Arga, yang sebelumnya lebih suka menanggapi segala sesuatunya dengan canda atau kelakar, kini merasa betul-betul terperangkap. Ia memutar kursinya dan menatap Revan. “Aku tahu apa yang kamu maksud, Van. Dulu, saat kita mulai semuanya, aku berpikir hidup kita bakal sempurna. Tapi semakin kita sukses, semakin aku merasa… kosong. Semakin kita dapat lebih banyak, semakin sedikit yang kita rasakan.”
Fikri, yang semula lebih diam, menatap mereka dengan pandangan yang dalam. “Mungkin masalahnya bukan pada apa yang kita kejar, tapi pada bagaimana kita mendefinisikan ‘kesuksesan’,” katanya pelan, tetapi jelas. “Kita terlalu banyak memandang dunia ini dengan ukuran yang salah. Kita sering melupakan hal-hal yang tidak bisa diukur, yang sebenarnya lebih penting.”

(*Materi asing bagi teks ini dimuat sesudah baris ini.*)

import Mathlib
import Literature.Combinatorics.Additive.TripleProductProperty

/-!
# `SingleAutomatonRigidity`, stub `stub_blockCover`: the block cover count

Stub `stub_blockCover` of line `Sketch`, crux `stmt-MatrixMultiplication-7359`
(`Summit.MatrixMultiplication.MatrixMultiplication.Theses.AutomaticSTPPDesigns.SingleAutomatonRigidity`),
route `MatrixMultiplication/AutomaticSTPPDesigns`.

For one triple `(A, B, C)` of finite subsets of an additive abelian group with the (additive) triple
product property, and three sets of removed differences `R_D, R_E, R_F` hitting every block triple
(`a - b ∈ R_D ∨ b - c ∈ R_E ∨ c - a ∈ R_F` for all `(a, b, c) ∈ A × B × C`):
`|A||B||C| ≤ |R_D ∩ (A - B)|·|C| + |R_E ∩ (B - C)|·|A| + |R_F ∩ (C - A)|·|B|`.

Proof: `A ×ˢ B ×ˢ C ⊆ S_D ∪ S_E ∪ S_F` with `S_D = {(a, b, c) : a - b ∈ R_D}` etc.; the map
`(a, b, c) ↦ (a - b, c)` is injective on `A ×ˢ B ×ˢ C` by the triple product property (which
unfolds to `a + -a' + (b + -b') + (c + -c') = 0 → a = a' ∧ b = b' ∧ c = c'`; taken with
`u = u' = c`) and sends `S_D` into `(R_D ∩ (A - B)) ×ˢ C`, so `|S_D| ≤ |R_D ∩ (A - B)|·|C|`;
symmetrically `|S_E| ≤ |R_E ∩ (B - C)|·|A|` via `(a, b, c) ↦ (b - c, a)` and
`|S_F| ≤ |R_F ∩ (C - A)|·|B|` via `(a, b, c) ↦ (c - a, b)`.
-/

set_option linter.dupNamespace false

namespace Summit.MatrixMultiplication.MatrixMultiplication.Theorems.SingleAutomatonRigidity

open Finset
open Literature.Combinatorics.Additive

/-- **Block cover count**: for one triple with the triple product property, if every
`(a, b, c) ∈ A × B × C` has `a - b ∈ R_D` or `b - c ∈ R_E` or `c - a ∈ R_F`, then
`|A||B||C| ≤ |R_D ∩ (A - B)|·|C| + |R_E ∩ (B - C)|·|A| + |R_F ∩ (C - A)|·|B|`
(TPP makes `(a, b) ↦ a - b` injective on `A × B`, etc.). -/
theorem stub_blockCover {H : Type*} [AddCommGroup H] [DecidableEq H] (A B C : Finset H)
    (hT : AddTripleProductProperty A B C) (RD RE RF : Finset H)
    (hhit : ∀ a ∈ A, ∀ b ∈ B, ∀ c ∈ C, a - b ∈ RD ∨ b - c ∈ RE ∨ c - a ∈ RF) :
    A.card * B.card * C.card ≤
      (RD ∩ image₂ (· - ·) A B).card * C.card + (RE ∩ image₂ (· - ·) B C).card * A.card +
        (RF ∩ image₂ (· - ·) C A).card * B.card := by
  -- the three covering pieces of the block `A ×ˢ B ×ˢ C`
  have hcover : A ×ˢ B ×ˢ C ⊆
      ((A ×ˢ B ×ˢ C).filter fun x : H × H × H => x.1 - x.2.1 ∈ RD) ∪
        ((A ×ˢ B ×ˢ C).filter fun x : H × H × H => x.2.1 - x.2.2 ∈ RE) ∪
          ((A ×ˢ B ×ˢ C).filter fun x : H × H × H => x.2.2 - x.1 ∈ RF) := by
    rintro ⟨a, b, c⟩ hx
    have hx' := hx
    simp only [mem_product] at hx'
    rcases hhit a hx'.1 b hx'.2.1 c hx'.2.2 with h | h | h
    · exact mem_union_left _ (mem_union_left _ (mem_filter.2 ⟨hx, h⟩))
    · exact mem_union_left _ (mem_union_right _ (mem_filter.2 ⟨hx, h⟩))
    · exact mem_union_right _ (mem_filter.2 ⟨hx, h⟩)
  -- `S_D`: `(a, b, c) ↦ (a - b, c)` is injective with image in `(R_D ∩ (A - B)) ×ˢ C`
  have hD : ((A ×ˢ B ×ˢ C).filter fun x : H × H × H => x.1 - x.2.1 ∈ RD).card ≤
      (RD ∩ image₂ (· - ·) A B).card * C.card := by
    rw [← card_product]
    refine card_le_card_of_injOn (fun x : H × H × H => (x.1 - x.2.1, x.2.2)) ?_ ?_
    · rintro ⟨a, b, c⟩ hx
      simp only [mem_coe, mem_filter, mem_product] at hx
      simp only [mem_coe, mem_product, mem_inter]
      exact ⟨⟨hx.2, mem_image₂_of_mem hx.1.1 hx.1.2.1⟩, hx.1.2.2⟩
    · rintro ⟨a, b, c⟩ hx ⟨a', b', c'⟩ hy hxy
      simp only [mem_coe, mem_filter, mem_product] at hx hy
      simp only [Prod.mk.injEq] at hxy
      obtain ⟨h1, rfl⟩ := hxy
      have key : a + -a' + (b' + -b) + (c + -c) = 0 := by
        have e : a + -a' + (b' + -b) + (c + -c) = (a - b) - (a' - b') := by abel
        rw [e, h1, sub_self]
      obtain ⟨rfl, h2, -⟩ :=
        hT a hx.1.1 a' hy.1.1 b' hy.1.2.1 b hx.1.2.1 c hx.1.2.2 c hx.1.2.2 key
      rw [h2]
  -- `S_E`: `(a, b, c) ↦ (b - c, a)` is injective with image in `(R_E ∩ (B - C)) ×ˢ A`
  have hE : ((A ×ˢ B ×ˢ C).filter fun x : H × H × H => x.2.1 - x.2.2 ∈ RE).card ≤
      (RE ∩ image₂ (· - ·) B C).card * A.card := by
    rw [← card_product]
    refine card_le_card_of_injOn (fun x : H × H × H => (x.2.1 - x.2.2, x.1)) ?_ ?_
    · rintro ⟨a, b, c⟩ hx
      simp only [mem_coe, mem_filter, mem_product] at hx
      simp only [mem_coe, mem_product, mem_inter]
      exact ⟨⟨hx.2, mem_image₂_of_mem hx.1.2.1 hx.1.2.2⟩, hx.1.1⟩
    · rintro ⟨a, b, c⟩ hx ⟨a', b', c'⟩ hy hxy
      simp only [mem_coe, mem_filter, mem_product] at hx hy
      simp only [Prod.mk.injEq] at hxy
      obtain ⟨h1, rfl⟩ := hxy
      have key : a + -a + (b + -b') + (c' + -c) = 0 := by
        have e : a + -a + (b + -b') + (c' + -c) = (b - c) - (b' - c') := by abel
        rw [e, h1, sub_self]
      obtain ⟨-, rfl, h3⟩ :=
        hT a hx.1.1 a hx.1.1 b hx.1.2.1 b' hy.1.2.1 c' hy.1.2.2 c hx.1.2.2 key
      rw [h3]
  -- `S_F`: `(a, b, c) ↦ (c - a, b)` is injective with image in `(R_F ∩ (C - A)) ×ˢ B`
  have hF : ((A ×ˢ B ×ˢ C).filter fun x : H × H × H => x.2.2 - x.1 ∈ RF).card ≤
      (RF ∩ image₂ (· - ·) C A).card * B.card := by
    rw [← card_product]
    refine card_le_card_of_injOn (fun x : H × H × H => (x.2.2 - x.1, x.2.1)) ?_ ?_
    · rintro ⟨a, b, c⟩ hx
      simp only [mem_coe, mem_filter, mem_product] at hx
      simp only [mem_coe, mem_product, mem_inter]
      exact ⟨⟨hx.2, mem_image₂_of_mem hx.1.2.2 hx.1.1⟩, hx.1.2.1⟩
    · rintro ⟨a, b, c⟩ hx ⟨a', b', c'⟩ hy hxy
      simp only [mem_coe, mem_filter, mem_product] at hx hy
      simp only [Prod.mk.injEq] at hxy
      obtain ⟨h1, rfl⟩ := hxy
      have key : a' + -a + (b + -b) + (c + -c') = 0 := by
        have e : a' + -a + (b + -b) + (c + -c') = (c - a) - (c' - a') := by abel
        rw [e, h1, sub_self]
      obtain ⟨h0, -, rfl⟩ :=
        hT a' hy.1.1 a hx.1.1 b hx.1.2.1 b hx.1.2.1 c hx.1.2.2 c' hy.1.2.2 key
      rw [h0]
  calc A.card * B.card * C.card = (A ×ˢ B ×ˢ C).card := by
        rw [card_product, card_product, mul_assoc]
    _ ≤ _ := card_le_card hcover
    _ ≤ _ := (card_union_le _ _).trans (Nat.add_le_add_right (card_union_le _ _) _)
    _ ≤ _ := Nat.add_le_add (Nat.add_le_add hD hE) hF

end Summit.MatrixMultiplication.MatrixMultiplication.Theorems.SingleAutomatonRigidity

Revan menunduk, seolah meresapi kata-kata Fikri. Dia merasa terasingkan oleh dunia yang mereka ciptakan sendiri. Dunia yang tak hanya melibatkan komputer dan server, tetapi juga hasrat yang membara akan kemenangan yang tak pernah berujung. “Apa yang kita lakukan sekarang ini memang benar-benar penting?” tanyanya, lebih kepada dirinya sendiri. “Atau kita cuma mengejar hal-hal yang nggak ada habisnya?”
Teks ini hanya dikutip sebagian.